Excerpted data below:
import Summits.BirchSwinnertonDyer.Rank1Residual.ManinAdditive.TwoEisensteinRankExists
import Literature.NumberTheory.EllipticCurves.NewformsStrongMultiplicityOne
import Literature.NumberTheory.EllipticCurves.NewformsMultiplicityOneProofs
import HarnessLib

/-!
# The OLDFORM edge at the Eisenstein prime `2`: `TwoPNoTwoEisenstein ⟹` no 2-Eisenstein congruence at level `p`
# (`p ≡ ±3 (mod 8)`), and the MAZUR-FREE chain **E-imc-94 ∧ E-imc-81 ⟹ E-imc-85**

Summit `BirchSwinnertonDyer`, route `ManinLocalTwoThree`, crux C2 `ManinOddAtFour` (stmt-BirchSwinnertonDyer-22967), stub 6d;
width seat `bsd-line-manin23-p2` (gen 8); cell `bsd-f2-manin`, planner-of-record imc g17 typing ask T-imc-17 («oldform-inclusion
edge `TwoPNoTwoEisenstein → (p ≡ ±3 (8)) TwoEisensteinRankEq p 0` removing hMazur»).

PROVED here (sorry-free): a 2-Eisenstein-nilpotent integral form `g` of level `p` pushes forward under the degeneracy map
`ι₁ : S₂(Γ₀(p)) → S₂(Γ₀(2p))` (same `q`-expansion, `T_ℓ`-equivariant for `ℓ ∤ 2p`) to a nilpotent form of level `2p`; if
that is twice integral then so is `g` (halve the coefficients).  Hence `TwoPNoTwoEisenstein` gives `TwoEisensteinRankEq p 0` for
every prime `p ≡ ±3 (mod 8)` (`twoEisensteinRankEq_prime_zero_of_twoP`), and the chain E-94 ∧ E-81 ⟹ E-85
(`fourPTwoEisensteinRankOne_of_rankLaw_of_twoP`) needs NEITHER Mazur's level-`p` theorem NOR `hex`.
BSD is not proved by this; Manin's conjecture is not proved by this.
-/

set_option autoImplicit false
-- `Summit.BirchSwinnertonDyer.BirchSwinnertonDyer` is the mandated summit-side namespace (single-conjunct summit).
set_option linter.dupNamespace false

noncomputable section

open scoped MatrixGroups
open CongruenceSubgroup
open Literature.NumberTheory.EllipticCurves Literature.NumberTheory.EllipticCurves.ModularForms
open Summit.BirchSwinnertonDyer.Rank1Residual.ManinAdditive.TwoEisenstein

namespace Summit.BirchSwinnertonDyer.BirchSwinnertonDyer.Theorems.ManinLocalTwoThree

/-- `q`-expansion coefficients are unchanged by the level-raising degeneracy map `ι₁`. -/
theorem cuspCoeff_degeneracyMap0_one {M L : ℕ} [NeZero M] [NeZero L] (h : M ∣ L) (g : CuspForm (Gamma0 M) 2) (n : ℕ) :
    cuspCoeff (degeneracyMap0 M L 1 2 g) n = cuspCoeff g n := by
  simp only [cuspCoeff, qExpansion_degeneracyMap0_one M L 2 h g]

/-- `ι₁` maps `S₂(Γ₀(M); ℤ)` into `S₂(Γ₀(L); ℤ)`. -/
theorem degeneracyMap0_one_mem_integralCuspForms0 {M L : ℕ} [NeZero M] [NeZero L] (h : M ∣ L) {g : CuspForm (Gamma0 M) 2}
    (hg : g ∈ integralCuspForms0 M 2) : degeneracyMap0 M L 1 2 g ∈ integralCuspForms0 L 2 := by
  rw [mem_integralCuspForms0] at hg ⊢
  intro n
  rw [cuspCoeff_degeneracyMap0_one h]
  exact hg n

/-- `T_ℓ`-powers commute with `ι₁` (`ℓ ∤ L` prime). -/
theorem heckeT_pow_degeneracyMap0_one {M L : ℕ} [NeZero M] [NeZero L] (h : M ∣ L) {ℓ : ℕ} [NeZero ℓ] (hℓ : ℓ.Prime)
    (hℓL : ¬ ℓ ∣ L) (k : ℕ) (g : CuspForm (Gamma0 M) 2) :
    (heckeT (Gamma0 L) 2 ℓ ^ k) (degeneracyMap0 M L 1 2 g) = degeneracyMap0 M L 1 2 ((heckeT (Gamma0 M) 2 ℓ ^ k) g) := by
  have h1 : M * 1 ∣ L := by rwa [mul_one]
  induction k with
  | zero => simp
  | succ k ih => rw [pow_succ', Module.End.mul_apply, ih, heckeT_degeneracyMap0 h1 hℓ hℓL, pow_succ', Module.End.mul_apply]

/-- **A 2-Eisenstein-nilpotent form of level `p` pushes forward to one of level `2p`.** -/
theorem isTwoEisensteinNilpotent_degeneracyMap0_one {p : ℕ} [NeZero p] [NeZero (2 * p)] {g : CuspForm (Gamma0 p) 2}
    (hg : IsTwoEisensteinNilpotent p g) : IsTwoEisensteinNilpotent (2 * p) (degeneracyMap0 p (2 * p) 1 2 g) := by
  have hdvd : p ∣ 2 * p := dvd_mul_left p 2
  refine ⟨degeneracyMap0_one_mem_integralCuspForms0 hdvd hg.1, fun ℓ hℓ hodd hℓN => ?_⟩
  haveI : NeZero ℓ := ⟨hℓ.ne_zero⟩
  have hℓp : ¬ ℓ ∣ p := fun hd => hℓN (hd.mul_left 2)
  obtain ⟨n, h2, hh2, hn⟩ := hg.2 ℓ hℓ hodd hℓp
  refine ⟨n, degeneracyMap0 p (2 * p) 1 2 h2, degeneracyMap0_one_mem_integralCuspForms0 hdvd hh2, ?_⟩
  rw [heckeT_pow_degeneracyMap0_one hdvd hℓ hℓN n g, hn, map_smul]

/-- **Twice integral after `ι₁` ⟹ twice integral before**: if `ι₁ g ∈ 2·S₂(Γ₀(L); ℤ)` then `g ∈ 2·S₂(Γ₀(M); ℤ)` (halve the
coefficients). -/
theorem isTwiceIntegral_of_degeneracyMap0_one {M L : ℕ} [NeZero M] [NeZero L] (h : M ∣ L) {g : CuspForm (Gamma0 M) 2}
    (hg : IsTwiceIntegral L (degeneracyMap0 M L 1 2 g)) : IsTwiceIntegral M g := by
  obtain ⟨h2, hh2, hg2⟩ := hg
  refine ⟨(1 / 2 : ℂ) • g, ?_, by rw [smul_smul]; norm_num⟩
  rw [mem_integralCuspForms0] at hh2 ⊢
  intro n
  obtain ⟨z, hz⟩ := hh2 n
  refine ⟨z, ?_⟩
  have hcoe : cuspCoeff g n = 2 * cuspCoeff h2 n := by
    rw [← cuspCoeff_degeneracyMap0_one h g n, hg2, cuspCoeff_smul]
  rw [cuspCoeff_smul, hcoe, ← hz]
  ring

/-- **The oldform edge (T-imc-17): no 2-Eisenstein congruence at level `2p` ⟹ none at level `p`.** -/
theorem no_twoEisenstein_prime_of_twoP {p : ℕ} [NeZero p] [NeZero (2 * p)]
    (h2p : ∀ g : CuspForm (Gamma0 (2 * p)) 2, IsTwoEisensteinNilpotent (2 * p) g → IsTwiceIntegral (2 * p) g) :
    ∀ g : CuspForm (Gamma0 p) 2, IsTwoEisensteinNilpotent p g → IsTwiceIntegral p g :=
  fun _ hg => isTwiceIntegral_of_degeneracyMap0_one (dvd_mul_left p 2)
    (h2p _ (isTwoEisensteinNilpotent_degeneracyMap0_one hg))

/-- **`TwoPNoTwoEisenstein ⟹ TwoEisensteinRankEq p 0` for every prime `p ≡ ±3 (mod 8)`** — Mazur's level-`p` theorem at
`ℓ = 2` becomes a CONSEQUENCE of E-imc-81 on these primes. -/
theorem twoEisensteinRankEq_prime_zero_of_twoP (h81 : TwoPNoTwoEisenstein) (p : ℕ) [NeZero p] (hp : p.Prime)
    (h8 : p % 8 = 3 ∨ p % 8 = 5) : TwoEisensteinRankEq p 0 := by
  haveI : NeZero (2 * p) := ⟨Nat.mul_ne_zero two_ne_zero hp.ne_zero⟩
  rw [twoEisensteinRankEq_zero_iff]
  exact no_twoEisenstein_prime_of_twoP (h81 p hp h8)

/-- **E-imc-94 ∧ E-imc-81 ⟹ E-imc-85, with NO Mazur hypothesis and NO `hex`** (the stub-6d chain of `kato_shift_two` modulo
exactly the rank law E-94 and the generalized-Ogg input E-81). -/
theorem fourPTwoEisensteinRankOne_of_rankLaw_of_twoP (hlaw : FourPTwoPRankLaw) (h81 : TwoPNoTwoEisenstein) :
    FourPTwoEisensteinRankOne := by
  rw [fourPTwoEisensteinRankOne_iff_rankEq_one]
  intro p _ hp h5
  haveI : NeZero p := ⟨hp.ne_zero⟩

  haveI : NeZero (2 * p) := ⟨Nat.mul_ne_zero two_ne_zero hp.ne_zero⟩
  have hp5 : 5 ≤ p := by
    have := hp.two_le
    omega
  have h0p : TwoEisensteinRankEq p 0 := twoEisensteinRankEq_prime_zero_of_twoP h81 p hp (Or.inr h5)
  have h02p : TwoEisensteinRankEq (2 * p) 0 := (twoEisensteinRankEq_zero_iff (2 * p)).mpr (h81 p hp (Or.inr h5))
  obtain ⟨r₄, hr₄⟩ := exists_twoEisensteinRankEq (4 * p)
  have key := hlaw p hp hp5 0 0 r₄ h0p h02p hr₄
  have h41 : p % 4 = 1 := by omega
  rw [if_pos h41] at key
  have : r₄ = 1 := by omega
  rw [← this]
  exact hr₄

end Summit.BirchSwinnertonDyer.BirchSwinnertonDyer.Theorems.ManinLocalTwoThree

end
End of Excerpted data.
* _What is being asked_:
The output must consist solely of the lines from the first line of the records through the line containing "open CongruenceSubgroup", reproduced exactly.

* _Exercise solution_:
import Summits.BirchSwinnertonDyer.Rank1Residual.ManinAdditive.TwoEisensteinRankExists
import Literature.NumberTheory.EllipticCurves.NewformsStrongMultiplicityOne
import Literature.NumberTheory.EllipticCurves.NewformsMultiplicityOneProofs
import HarnessLib

/-!
# The OLDFORM edge at the Eisenstein prime `2`: `TwoPNoTwoEisenstein ⟹` no 2-Eisenstein congruence at level `p`
# (`p ≡ ±3 (mod 8)`), and the MAZUR-FREE chain **E-imc-94 ∧ E-imc-81 ⟹ E-imc-85**

Summit `BirchSwinnertonDyer`, route `ManinLocalTwoThree`, crux C2 `ManinOddAtFour` (stmt-BirchSwinnertonDyer-22967), stub 6d;
width seat `bsd-line-manin23-p2` (gen 8); cell `bsd-f2-manin`, planner-of-record imc g17 typing ask T-imc-17 («oldform-inclusion
edge `TwoPNoTwoEisenstein → (p ≡ ±3 (8)) TwoEisensteinRankEq p 0` removing hMazur»).

PROVED here (sorry-free): a 2-Eisenstein-nilpotent integral form `g` of level `p` pushes forward under the degeneracy map
`ι₁ : S₂(Γ₀(p)) → S₂(Γ₀(2p))` (same `q`-expansion, `T_ℓ`-equivariant for `ℓ ∤ 2p`) to a nilpotent form of level `2p`; if
that is twice integral then so is `g` (halve the coefficients).  Hence `TwoPNoTwoEisenstein` gives `TwoEisensteinRankEq p 0` for
every prime `p ≡ ±3 (mod 8)` (`twoEisensteinRankEq_prime_zero_of_twoP`), and the chain E-94 ∧ E-81 ⟹ E-85
(`fourPTwoEisensteinRankOne_of_rankLaw_of_twoP`) needs NEITHER Mazur's level-`p` theorem NOR `hex`.
BSD is not proved by this; Manin's conjecture is not proved by this.
-/

set_option autoImplicit false
-- `Summit.BirchSwinnertonDyer.BirchSwinnertonDyer` is the mandated summit-side namespace (single-conjunct summit).
set_option linter.dupNamespace false

noncomputable section

open scoped MatrixGroups
open CongruenceSubgroup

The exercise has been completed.